Collected data entries:
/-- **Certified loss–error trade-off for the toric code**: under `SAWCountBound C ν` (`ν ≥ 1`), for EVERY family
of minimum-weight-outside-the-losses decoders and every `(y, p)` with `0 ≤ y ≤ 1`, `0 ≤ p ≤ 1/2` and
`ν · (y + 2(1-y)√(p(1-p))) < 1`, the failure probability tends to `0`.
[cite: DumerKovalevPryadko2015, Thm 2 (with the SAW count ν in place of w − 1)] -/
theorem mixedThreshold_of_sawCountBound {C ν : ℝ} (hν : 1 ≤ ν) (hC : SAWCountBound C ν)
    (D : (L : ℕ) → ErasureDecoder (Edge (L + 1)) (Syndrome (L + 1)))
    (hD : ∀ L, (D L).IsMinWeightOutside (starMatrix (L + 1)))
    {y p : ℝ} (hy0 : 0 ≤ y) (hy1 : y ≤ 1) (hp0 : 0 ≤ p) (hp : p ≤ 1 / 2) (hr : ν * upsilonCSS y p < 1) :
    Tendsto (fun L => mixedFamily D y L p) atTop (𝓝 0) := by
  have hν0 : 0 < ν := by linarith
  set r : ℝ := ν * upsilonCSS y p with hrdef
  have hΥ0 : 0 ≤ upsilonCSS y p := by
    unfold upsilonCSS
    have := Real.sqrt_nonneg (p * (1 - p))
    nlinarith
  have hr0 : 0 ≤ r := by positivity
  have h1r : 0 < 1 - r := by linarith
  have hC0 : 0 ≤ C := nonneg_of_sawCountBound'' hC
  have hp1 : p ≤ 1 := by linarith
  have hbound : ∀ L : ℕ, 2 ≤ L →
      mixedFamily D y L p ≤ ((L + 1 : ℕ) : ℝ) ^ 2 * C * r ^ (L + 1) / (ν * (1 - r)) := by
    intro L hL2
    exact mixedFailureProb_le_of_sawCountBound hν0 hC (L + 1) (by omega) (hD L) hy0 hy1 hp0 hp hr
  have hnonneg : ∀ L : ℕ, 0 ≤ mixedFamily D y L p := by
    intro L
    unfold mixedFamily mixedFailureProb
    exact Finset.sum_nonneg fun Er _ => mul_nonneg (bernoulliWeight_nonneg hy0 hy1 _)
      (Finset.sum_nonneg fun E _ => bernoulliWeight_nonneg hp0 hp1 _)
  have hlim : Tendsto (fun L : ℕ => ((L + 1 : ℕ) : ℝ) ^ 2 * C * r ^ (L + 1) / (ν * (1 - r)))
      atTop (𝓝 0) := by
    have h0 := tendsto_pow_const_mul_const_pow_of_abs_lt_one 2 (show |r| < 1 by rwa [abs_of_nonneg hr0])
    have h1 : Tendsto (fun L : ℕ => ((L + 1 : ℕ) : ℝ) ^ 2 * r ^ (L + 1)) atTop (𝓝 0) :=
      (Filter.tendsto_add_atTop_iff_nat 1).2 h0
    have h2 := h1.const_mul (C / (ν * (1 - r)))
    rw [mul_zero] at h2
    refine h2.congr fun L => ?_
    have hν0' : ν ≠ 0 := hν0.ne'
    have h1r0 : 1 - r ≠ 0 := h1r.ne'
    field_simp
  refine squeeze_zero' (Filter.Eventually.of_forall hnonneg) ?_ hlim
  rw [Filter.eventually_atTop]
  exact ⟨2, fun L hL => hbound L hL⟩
...
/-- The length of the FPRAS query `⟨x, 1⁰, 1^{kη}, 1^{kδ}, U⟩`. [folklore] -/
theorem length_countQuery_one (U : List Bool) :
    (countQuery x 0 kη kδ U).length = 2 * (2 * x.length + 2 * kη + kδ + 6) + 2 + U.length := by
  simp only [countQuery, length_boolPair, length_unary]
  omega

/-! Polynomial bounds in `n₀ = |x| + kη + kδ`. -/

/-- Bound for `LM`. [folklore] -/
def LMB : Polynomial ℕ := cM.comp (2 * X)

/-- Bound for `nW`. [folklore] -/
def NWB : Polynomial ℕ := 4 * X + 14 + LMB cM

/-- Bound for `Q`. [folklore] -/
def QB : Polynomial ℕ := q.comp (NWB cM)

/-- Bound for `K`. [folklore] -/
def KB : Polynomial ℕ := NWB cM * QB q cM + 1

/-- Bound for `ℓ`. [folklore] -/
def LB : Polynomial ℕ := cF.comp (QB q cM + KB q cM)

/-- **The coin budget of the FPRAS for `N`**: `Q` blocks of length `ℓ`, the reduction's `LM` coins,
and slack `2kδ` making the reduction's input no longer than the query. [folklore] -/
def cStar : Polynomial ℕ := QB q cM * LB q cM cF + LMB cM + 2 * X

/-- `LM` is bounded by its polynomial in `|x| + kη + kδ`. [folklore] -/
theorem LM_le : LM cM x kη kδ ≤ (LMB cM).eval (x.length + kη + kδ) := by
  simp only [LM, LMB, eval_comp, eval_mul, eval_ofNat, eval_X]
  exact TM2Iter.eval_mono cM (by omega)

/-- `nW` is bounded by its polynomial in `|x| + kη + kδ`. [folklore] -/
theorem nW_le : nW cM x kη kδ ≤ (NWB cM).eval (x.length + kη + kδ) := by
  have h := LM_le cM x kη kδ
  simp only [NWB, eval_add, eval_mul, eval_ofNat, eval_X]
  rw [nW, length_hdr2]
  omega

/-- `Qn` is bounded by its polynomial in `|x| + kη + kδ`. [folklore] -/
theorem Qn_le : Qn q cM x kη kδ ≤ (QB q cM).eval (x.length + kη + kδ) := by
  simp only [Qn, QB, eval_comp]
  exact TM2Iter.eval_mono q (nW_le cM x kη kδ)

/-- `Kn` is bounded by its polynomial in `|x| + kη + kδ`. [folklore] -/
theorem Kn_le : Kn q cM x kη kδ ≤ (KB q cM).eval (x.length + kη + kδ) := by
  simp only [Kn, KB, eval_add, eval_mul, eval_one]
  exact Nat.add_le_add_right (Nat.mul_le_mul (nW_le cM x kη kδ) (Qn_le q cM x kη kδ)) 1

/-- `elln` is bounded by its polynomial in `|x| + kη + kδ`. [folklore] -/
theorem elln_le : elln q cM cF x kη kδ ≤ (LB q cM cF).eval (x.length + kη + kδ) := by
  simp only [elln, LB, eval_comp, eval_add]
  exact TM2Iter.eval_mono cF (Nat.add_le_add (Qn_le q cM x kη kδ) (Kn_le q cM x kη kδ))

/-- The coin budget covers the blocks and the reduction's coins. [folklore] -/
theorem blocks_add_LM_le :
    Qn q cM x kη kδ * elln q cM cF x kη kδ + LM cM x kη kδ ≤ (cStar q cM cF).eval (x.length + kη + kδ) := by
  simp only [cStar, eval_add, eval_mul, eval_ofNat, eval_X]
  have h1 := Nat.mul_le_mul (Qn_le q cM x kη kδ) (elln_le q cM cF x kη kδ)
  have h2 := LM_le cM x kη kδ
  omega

--- WORK REQUEST ---
Gather from the data above every line with the string "coins".

--- RESULT OF THE EXERCISE ---
/-- **The coin budget of the FPRAS for `N`**: `Q` blocks of length `ℓ`, the reduction's `LM` coins,
/-- The coin budget covers the blocks and the reduction's coins. [folklore] -/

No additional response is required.